= Richard Blackburne =

Richard Blackburne M.D. F.R.C.P. (b. 1652) was an English physician and writer.

== Early life ==
Blackburne was born in London in 1652, and was educated at Trinity College, Cambridge, where he took his degree of B.A. in 1669. ‘ He entered on the physic line at Leyden University, 23 May 1676, at age 24. He graduated with doctor of medicine there, where his thesis was published as ‘Disputatio medica inauguralis de Sanguificatione,' &c., 8vo, Lugduni Batavorum, 1676.

== Career ==
Around 1681 Dr. Blackburne co-operated with John Aubrey, who wrote that he was ‘one of the College of Physicians, and practiseth yearly at Tunbridge Wells,’ to publicise the chalybeate springs for their curative properties. The springs were discovered by Aubrey in 1666 at Seend near Devizes. Dr. Blackburne declared them ‘to be of the nature and virtue of those at Tunbridge, and altogether as good;’ but ‘it was about 1688 before they became to be frequented’. Blackburne was admitted as an honorary fellow of the Royal College of Physicians of London, 25 June 1685. He was created a fellow of the college by the charter of King James II. He was admitted at the extraordinary comitia of 12 April 1687, and was censor in 1688.

Blackburne admired Thomas Hobbes, and it is probable that he wrote the short Latin memoir sometimes attributed to Hobbes himself, entitled Thomæ Hobbes Angli Malmesburiensis Philosophi Vita. This was also attributed to Ralph Bathurst, dean of Bath.
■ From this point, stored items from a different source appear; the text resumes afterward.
import Literature.IUT.HodgeTheaters.TemperedCoveringsCor23iiiOfSpecialFibre
import Literature.IUT.HodgeTheaters.TemperedCoveringsCentreFree
import HarnessLib

/-!
# [IUTchI] Cor. 2.3 (i)–(iv) at the genuine 𝔛-datum: the level family `J`/`hcof` ELIMINATED (binder reduction)

Mochizuki, *Inter-universal Teichmüller theory I*, kurims manuscript (May 2020), §2, Cor. 2.3 (iii), proof
p. 48 ("for a cofinal system of characteristic open subgroups") [cite: Mochizuki2012, Cor 2.3 pp.47-49] (D-0012
claim key; series status DISPUTED; nothing of the series is asserted here).

PROOF-ONLY companion (abc-iut cell, layer L5; seat abc-iut-L5-d5 gen 5, CERT-L5 second reader) of
abc-iut-w4-d058's `TemperedCoveringsCor23iiiOfSpecialFibre.lean` (`cor23_i_to_iv_ofSpecialFibre`).  That
assembly takes a DATA binder `J : I → Subgroup Δ̂_X`, a cofinality law `hcof` and the KER-LEVEL slimness
conclusions `hA` / `hB` AT THE LEVELS `J i`.  Pure logic over a topological group (`kerLevel_all_of_cofinal`):
the KER-LEVEL conclusion at a cofinal family of normal open levels implies it at EVERY normal open subgroup
(an element commuting with `W ∩ Ker ρ̂` commutes with `J i ∩ Ker ρ̂` for `J i ≤ W`, hence lies in `J i ≤ W`), and
conversely the family of all normal open subgroups is cofinal.  Hence (`cor23_i_to_iv_ofSpecialFibre_allLevels`)
the same four conjuncts from the `J`-FREE binders `hA'` / `hB'` (KER-LEVEL conclusion at every normal open
`W ⊆ Δ̂_X`): one data binder and one law binder fewer, equivalent hypothesis set (binder-reduction currency of
`Summits/ABC/IUTFork/Conditional/Layer5OfS.lean`, class (c) §2).  Moreover (`cor23_i_to_iv_ofSpecialFibre_reduced`)
the PROFINITE outer-descent binder `hOutHat` is DERIVED at the datum from the tempered one `hOutTp` and (ii)
(abc-iut-w4-d060/w4-d058's `outerHat_of_outerTp`, fed with abc-iut-L5-d4's `cor23ii_of_density` whose topological
side conditions are theorems at the datum), so the §2 assembly needs only `h22`, `hH`, `hker`, `hOutTp`, `hA'`, `hB'`.  0 definitions; nothing here bears on
[IUTchIII] Cor. 3.12; typed ≠ discharged.
-/

noncomputable section

namespace Literature.IUT.HodgeTheaters

open Pointwise Topology
open Literature.AnabelianGeometry.SemiGraphs

/-- **Cofinal KER-LEVEL conclusions give ALL-LEVEL conclusions** (pure group bookkeeping): if the normal open
subgroups `W` of `G` are dominated by the family `J` (`hcof`) and, at every level `J i`, an element commuting
with `J i ∩ K` lies in `J i` (`hA`), then at every normal open `W` an element commuting with `W ∩ K` lies in `W`.
[cite: Mochizuki2012, Cor 2.3(iii) p.48] -/
theorem kerLevel_all_of_cofinal {G : Type*} [Group G] [TopologicalSpace G] (K : Set G) {I : Type*}
    (J : I → Subgroup G) (hcof : ∀ W : Subgroup G, W.Normal → IsOpen (W : Set G) → ∃ i, J i ≤ W)
    (hA : ∀ i (a : G), (∀ x ∈ J i, x ∈ K → a * x = x * a) → a ∈ J i) :
    ∀ W : Subgroup G, W.Normal → IsOpen (W : Set G) → ∀ a : G, (∀ x ∈ W, x ∈ K → a * x = x * a) → a ∈ W := by
  intro W hWn hWo a ha
  obtain ⟨i, hi⟩ := hcof W hWn hWo
  exact hi (hA i a fun x hx hxK => ha x (hi hx) hxK)

/-- **The family of all normal open subgroups is cofinal, and ALL-LEVEL conclusions restrict to it** — the
converse bookkeeping of `kerLevel_all_of_cofinal`. [cite: Mochizuki2012, Cor 2.3(iii) p.48] -/
theorem kerLevel_cofinal_of_all {G : Type*} [Group G] [TopologicalSpace G] (K : Set G)
    (hA' : ∀ W : Subgroup G, W.Normal → IsOpen (W : Set G) → ∀ a : G, (∀ x ∈ W, x ∈ K → a * x = x * a) → a ∈ W) :
    (∀ W : Subgroup G, W.Normal → IsOpen (W : Set G) →
        ∃ i : {W : Subgroup G // W.Normal ∧ IsOpen (W : Set G)}, i.1 ≤ W) ∧
      ∀ (i : {W : Subgroup G // W.Normal ∧ IsOpen (W : Set G)}) (a : G),
        (∀ x ∈ i.1, x ∈ K → a * x = x * a) → a ∈ i.1 :=
  ⟨fun W hn ho => ⟨⟨W, hn, ho⟩, le_rfl⟩, fun i a h => hA' i.1 i.2.1 i.2.2 a h⟩

namespace StableCurveTemperedData

section

variable {p : ℕ} [Fact p.Prime] (X : TemperedCurve p) (d : X.GroupLevelData)
  (S : SpecialFibreData (X.toTemperedArithmeticGroup d)) (h36 : S.Gc.Prop36Hypotheses)
  (Sigma SigmaHat : Set ℕ) (hsub : Sigma ⊆ SigmaHat) (hne : Sigma.Nonempty)
  (hprime : ∀ q ∈ SigmaHat, q.Prime) (hp : p ∉ Sigma)
  (TpH : Subgroup S.chart.G)
  (HatH : Subgroup (TemperedGraphGroupData.exists_completion_of_prop36 S.Gc h36 S.chart).choose)
  (hle : TpH.map (TemperedGraphGroupData.exists_completion_of_prop36 S.Gc h36
    S.chart).choose_spec.choose.toMonoidHom ≤ HatH)
  (cuspMeetsH : {x : X.Pt // X.IsCusp x} → Prop)

/-- **[IUTchI] Cor. 2.3 (i)–(iv) AS TYPED at the genuine 𝔛-datum `ofSpecialFibre`, `J`-FREE FORM**: as
abc-iut-w4-d058's `cor23_i_to_iv_ofSpecialFibre`, with the level family `J`, its cofinality `hcof` and the
per-level KER-LEVEL conclusions `hA`/`hB` replaced by the KER-LEVEL conclusions `hA'`/`hB'` at EVERY normal open
`W ⊆ Δ̂_X` (equivalent hypothesis set: `kerLevel_all_of_cofinal` / `kerLevel_cofinal_of_all`; instantiate the
assembly at the family of all normal open subgroups).  Remaining binders: `h22`, `hH`, `hker`, `hOutTp`,
`hOutHat`, `hA'`, `hB'`. [cite: Mochizuki2012, Cor 2.3 pp.47-49] -/
theorem cor23_i_to_iv_ofSpecialFibre_allLevels
    (h22 : (ofSpecialFibre X d S h36 Sigma SigmaHat hsub hne hprime hp TpH HatH hle
      cuspMeetsH).graph.CommensuratorsOfDecompositionSubgroups)
    (hH : ((ofSpecialFibre X d S h36 Sigma SigmaHat hsub hne hprime hp TpH HatH hle cuspMeetsH).graph.HatH :
        Set (ofSpecialFibre X d S h36 Sigma SigmaHat hsub hne hprime hp TpH HatH hle cuspMeetsH).graph.Hat) =
      closure ((ofSpecialFibre X d S h36 Sigma SigmaHat hsub hne hprime hp TpH HatH hle cuspMeetsH).graph.ι ''
        (ofSpecialFibre X d S h36 Sigma SigmaHat hsub hne hprime hp TpH HatH hle cuspMeetsH).graph.TpH))
    (hker : ((ofSpecialFibre X d S h36 Sigma SigmaHat hsub hne hprime hp TpH HatH hle cuspMeetsH).ρHat.ker :
        Set (ofSpecialFibre X d S h36 Sigma SigmaHat hsub hne hprime hp TpH HatH hle cuspMeetsH).DeltaHat) ⊆
      closure (((ofSpecialFibre X d S h36 Sigma SigmaHat hsub hne hprime hp TpH HatH hle cuspMeetsH).ιΔ.range :
          Set (ofSpecialFibre X d S h36 Sigma SigmaHat hsub hne hprime hp TpH HatH hle cuspMeetsH).DeltaHat) ∩
        ((ofSpecialFibre X d S h36 Sigma SigmaHat hsub hne hprime hp TpH HatH hle cuspMeetsH).ρHat.ker :
          Set (ofSpecialFibre X d S h36 Sigma SigmaHat hsub hne hprime hp TpH HatH hle cuspMeetsH).DeltaHat)))
    (hOutTp : ∀ g : (ofSpecialFibre X d S h36 Sigma SigmaHat hsub hne hprime hp TpH HatH hle cuspMeetsH).PiTp,
      ∃ δ : (ofSpecialFibre X d S h36 Sigma SigmaHat hsub hne hprime hp TpH HatH hle cuspMeetsH).DeltaTp,
        MulAut.conj g • ((ofSpecialFibre X d S h36 Sigma SigmaHat hsub hne hprime hp TpH HatH hle
            cuspMeetsH).deltaTpH.map
          (ofSpecialFibre X d S h36 Sigma SigmaHat hsub hne hprime hp TpH HatH hle cuspMeetsH).DeltaTp.subtype) =
        MulAut.conj (δ : (ofSpecialFibre X d S h36 Sigma SigmaHat hsub hne hprime hp TpH HatH hle
            cuspMeetsH).PiTp) •
          ((ofSpecialFibre X d S h36 Sigma SigmaHat hsub hne hprime hp TpH HatH hle cuspMeetsH).deltaTpH.map
            (ofSpecialFibre X d S h36 Sigma SigmaHat hsub hne hprime hp TpH HatH hle cuspMeetsH).DeltaTp.subtype))
    (hOutHat : ∀ γ : (ofSpecialFibre X d S h36 Sigma SigmaHat hsub hne hprime hp TpH HatH hle cuspMeetsH).PiHat,
      ∃ δ : (ofSpecialFibre X d S h36 Sigma SigmaHat hsub hne hprime hp TpH HatH hle cuspMeetsH).DeltaHat,
        MulAut.conj γ • ((ofSpecialFibre X d S h36 Sigma SigmaHat hsub hne hprime hp TpH HatH hle
            cuspMeetsH).deltaHatH.map
          (ofSpecialFibre X d S h36 Sigma SigmaHat hsub hne hprime hp TpH HatH hle cuspMeetsH).DeltaHat.subtype) =
        MulAut.conj (δ : (ofSpecialFibre X d S h36 Sigma SigmaHat hsub hne hprime hp TpH HatH hle
            cuspMeetsH).PiHat) •
          ((ofSpecialFibre X d S h36 Sigma SigmaHat hsub hne hprime hp TpH HatH hle cuspMeetsH).deltaHatH.map
            (ofSpecialFibre X d S h36 Sigma SigmaHat hsub hne hprime hp TpH HatH hle cuspMeetsH).DeltaHat.subtype))
    (hA' : (∃ l ∈ SigmaHat, l ∉ Sigma ∧ l ≠ p) →
      ∀ W : Subgroup (ofSpecialFibre X d S h36 Sigma SigmaHat hsub hne hprime hp TpH HatH hle cuspMeetsH).DeltaHat,
        W.Normal → IsOpen (W : Set (ofSpecialFibre X d S h36 Sigma SigmaHat hsub hne hprime hp TpH HatH hle
          cuspMeetsH).DeltaHat) →
        ∀ a : (ofSpecialFibre X d S h36 Sigma SigmaHat hsub hne hprime hp TpH HatH hle cuspMeetsH).DeltaHat,
          (∀ x ∈ W, x ∈ (ofSpecialFibre X d S h36 Sigma SigmaHat hsub hne hprime hp TpH HatH hle
            cuspMeetsH).ρHat.ker → a * x = x * a) → a ∈ W)
    (hB' : SigmaHat = {q | q.Prime} →
      ∀ W : Subgroup (ofSpecialFibre X d S h36 Sigma SigmaHat hsub hne hprime hp TpH HatH hle cuspMeetsH).DeltaHat,
        W.Normal → IsOpen (W : Set (ofSpecialFibre X d S h36 Sigma SigmaHat hsub hne hprime hp TpH HatH hle
          cuspMeetsH).DeltaHat) →
        ∀ a : (ofSpecialFibre X d S h36 Sigma SigmaHat hsub hne hprime hp TpH HatH hle cuspMeetsH).DeltaHat,
          (∀ x ∈ W, x ∈ (ofSpecialFibre X d S h36 Sigma SigmaHat hsub hne hprime hp TpH HatH hle
            cuspMeetsH).ρHat.ker → a * x = x * a) → a ∈ W) :
    (ofSpecialFibre X d S h36 Sigma SigmaHat hsub hne hprime hp TpH HatH hle cuspMeetsH).Cor23i ∧
      (ofSpecialFibre X d S h36 Sigma SigmaHat hsub hne hprime hp TpH HatH hle cuspMeetsH).Cor23ii ∧
      (ofSpecialFibre X d S h36 Sigma SigmaHat hsub hne hprime hp TpH HatH hle cuspMeetsH).Cor23iii ∧
      (ofSpecialFibre X d S h36 Sigma SigmaHat hsub hne hprime hp TpH HatH hle cuspMeetsH).Cor23iv :=
  cor23_i_to_iv_ofSpecialFibre X d S h36 Sigma SigmaHat hsub hne hprime hp TpH HatH hle cuspMeetsH
    h22 hH hker hOutTp hOutHat
    (fun W : {W : Subgroup (ofSpecialFibre X d S h36 Sigma SigmaHat hsub hne hprime hp TpH HatH hle
        cuspMeetsH).DeltaHat // W.Normal ∧ IsOpen (W : Set (ofSpecialFibre X d S h36 Sigma SigmaHat hsub hne
          hprime hp TpH HatH hle cuspMeetsH).DeltaHat)} => W.1)
    (fun W hn ho => ⟨⟨W, hn, ho⟩, le_rfl⟩)
    (fun h i a ha => hA' h i.1 i.2.1 i.2.2 a ha)
    (fun h i a ha => hB' h i.1 i.2.1 i.2.2 a ha)

/-- **[IUTchI] Cor. 2.3 (i)–(iv) AS TYPED at the genuine 𝔛-datum — REDUCED binder set**: `h22` (Prop. 2.2 for the
𝔾-data), the two density facts `hH`/`hker` of (ii), the TEMPERED outer-descent atom `hOutTp`, and the `J`-free
KER-LEVEL conclusions `hA'`/`hB'`.  The profinite outer-descent atom is derived: `outerHat_of_outerTp` (tempered
descent + Cor. 2.3 (ii), the latter from `hH`/`hker` by abc-iut-L5-d4's `cor23ii_of_density`, whose side conditions
`Δ̂_X` closed / `ρ̂` continuous / `Π̂_𝔾` Hausdorff are abc-iut-w4-d058's theorems at the datum).
[cite: Mochizuki2012, Cor 2.3 pp.47-49] -/
theorem cor23_i_to_iv_ofSpecialFibre_reduced
    (h22 : (ofSpecialFibre X d S h36 Sigma SigmaHat hsub hne hprime hp TpH HatH hle
      cuspMeetsH).graph.CommensuratorsOfDecompositionSubgroups)
    (hH : ((ofSpecialFibre X d S h36 Sigma SigmaHat hsub hne hprime hp TpH HatH hle cuspMeetsH).graph.HatH :
        Set (ofSpecialFibre X d S h36 Sigma SigmaHat hsub hne hprime hp TpH HatH hle cuspMeetsH).graph.Hat) =
      closure ((ofSpecialFibre X d S h36 Sigma SigmaHat hsub hne hprime hp TpH HatH hle cuspMeetsH).graph.ι ''
        (ofSpecialFibre X d S h36 Sigma SigmaHat hsub hne hprime hp TpH HatH hle cuspMeetsH).graph.TpH))
    (hker : ((ofSpecialFibre X d S h36 Sigma SigmaHat hsub hne hprime hp TpH HatH hle cuspMeetsH).ρHat.ker :
        Set (ofSpecialFibre X d S h36 Sigma SigmaHat hsub hne hprime hp TpH HatH hle cuspMeetsH).DeltaHat) ⊆
      closure (((ofSpecialFibre X d S h36 Sigma SigmaHat hsub hne hprime hp TpH HatH hle cuspMeetsH).ιΔ.range :
          Set (ofSpecialFibre X d S h36 Sigma SigmaHat hsub hne hprime hp TpH HatH hle cuspMeetsH).DeltaHat) ∩
        ((ofSpecialFibre X d S h36 Sigma SigmaHat hsub hne hprime hp TpH HatH hle cuspMeetsH).ρHat.ker :
          Set (ofSpecialFibre X d S h36 Sigma SigmaHat hsub hne hprime hp TpH HatH hle cuspMeetsH).DeltaHat)))
    (hOutTp : ∀ g : (ofSpecialFibre X d S h36 Sigma SigmaHat hsub hne hprime hp TpH HatH hle cuspMeetsH).PiTp,
      ∃ δ : (ofSpecialFibre X d S h36 Sigma SigmaHat hsub hne hprime hp TpH HatH hle cuspMeetsH).DeltaTp,
        MulAut.conj g • ((ofSpecialFibre X d S h36 Sigma SigmaHat hsub hne hprime hp TpH HatH hle
            cuspMeetsH).deltaTpH.map
          (ofSpecialFibre X d S h36 Sigma SigmaHat hsub hne hprime hp TpH HatH hle cuspMeetsH).DeltaTp.subtype) =
        MulAut.conj (δ : (ofSpecialFibre X d S h36 Sigma SigmaHat hsub hne hprime hp TpH HatH hle
            cuspMeetsH).PiTp) •
          ((ofSpecialFibre X d S h36 Sigma SigmaHat hsub hne hprime hp TpH HatH hle cuspMeetsH).deltaTpH.map
            (ofSpecialFibre X d S h36 Sigma SigmaHat hsub hne hprime hp TpH HatH hle cuspMeetsH).DeltaTp.subtype))
    (hA' : (∃ l ∈ SigmaHat, l ∉ Sigma ∧ l ≠ p) →
      ∀ W : Subgroup (ofSpecialFibre X d S h36 Sigma SigmaHat hsub hne hprime hp TpH HatH hle cuspMeetsH).DeltaHat,
        W.Normal → IsOpen (W : Set (ofSpecialFibre X d S h36 Sigma SigmaHat hsub hne hprime hp TpH HatH hle
          cuspMeetsH).DeltaHat) →
        ∀ a : (ofSpecialFibre X d S h36 Sigma SigmaHat hsub hne hprime hp TpH HatH hle cuspMeetsH).DeltaHat,
          (∀ x ∈ W, x ∈ (ofSpecialFibre X d S h36 Sigma SigmaHat hsub hne hprime hp TpH HatH hle
            cuspMeetsH).ρHat.ker → a * x = x * a) → a ∈ W)
    (hB' : SigmaHat = {q | q.Prime} →
      ∀ W : Subgroup (ofSpecialFibre X d S h36 Sigma SigmaHat hsub hne hprime hp TpH HatH hle cuspMeetsH).DeltaHat,
        W.Normal → IsOpen (W : Set (ofSpecialFibre X d S h36 Sigma SigmaHat hsub hne hprime hp TpH HatH hle
          cuspMeetsH).DeltaHat) →
        ∀ a : (ofSpecialFibre X d S h36 Sigma SigmaHat hsub hne hprime hp TpH HatH hle cuspMeetsH).DeltaHat,
          (∀ x ∈ W, x ∈ (ofSpecialFibre X d S h36 Sigma SigmaHat hsub hne hprime hp TpH HatH hle
            cuspMeetsH).ρHat.ker → a * x = x * a) → a ∈ W) :
    (ofSpecialFibre X d S h36 Sigma SigmaHat hsub hne hprime hp TpH HatH hle cuspMeetsH).Cor23i ∧
      (ofSpecialFibre X d S h36 Sigma SigmaHat hsub hne hprime hp TpH HatH hle cuspMeetsH).Cor23ii ∧
      (ofSpecialFibre X d S h36 Sigma SigmaHat hsub hne hprime hp TpH HatH hle cuspMeetsH).Cor23iii ∧
      (ofSpecialFibre X d S h36 Sigma SigmaHat hsub hne hprime hp TpH HatH hle cuspMeetsH).Cor23iv := by
  haveI := ofSpecialFibre_t2Space_graphHat X d S h36 Sigma SigmaHat hsub hne hprime hp TpH HatH hle cuspMeetsH
  have hii : (ofSpecialFibre X d S h36 Sigma SigmaHat hsub hne hprime hp TpH HatH hle cuspMeetsH).Cor23ii :=
    (ofSpecialFibre X d S h36 Sigma SigmaHat hsub hne hprime hp TpH HatH hle cuspMeetsH).cor23ii_of_density
      (ofSpecialFibre_isClosed_deltaHat X d S h36 Sigma SigmaHat hsub hne hprime hp TpH HatH hle cuspMeetsH)
      (ofSpecialFibre_continuous_ρHat X d S h36 Sigma SigmaHat hsub hne hprime hp TpH HatH hle cuspMeetsH)
      hH hker
  exact cor23_i_to_iv_ofSpecialFibre_allLevels X d S h36 Sigma SigmaHat hsub hne hprime hp TpH HatH hle
    cuspMeetsH h22 hH hker hOutTp
    ((ofSpecialFibre X d S h36 Sigma SigmaHat hsub hne hprime hp TpH HatH hle cuspMeetsH).outerHat_of_outerTp
      hii hOutTp)
    hA' hB'

end

end StableCurveTemperedData

end Literature.IUT.HodgeTheaters

end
Blackburne certainly wrote a Latin supplement to it, entitled Vitae Hobbianie Auctarium, the first sentence of which supplies the chief evidence of his authorship of the ‘Life.’ Both these works were apparently derived from a larger and fuller ‘Life’ manuscript written in English by Aubrey, and used with his knowledge and consent, and possibly with the assistance of Hobbes himself. The ‘Vita,' the ‘Auctarium,’ and the autobiographic Latin verses, ‘Thomæ Hobbes Malmesburiensis Vita Carmine expressa, Authore Seipso,’ were issued together in a volume inscribed to William, earl of Devonshire, and bearing on its title-page the mystifying imprint ‘Carolopoli: Apud Eleutherium Anglicum sub signo Veritatis, MDCLXXXI.' The penultimate page gives the place of production, ‘Londini: Apud Guil. Cooke, ad Insigne Viridis Draconis juxta portam vulgò dictam Temple Bar.' These productions form the basis of the ‘Life’ prefixed to the first collection of The Moral and Political Works of Thomas Hobbes of Malmesbury, &c., fol. London, 1750.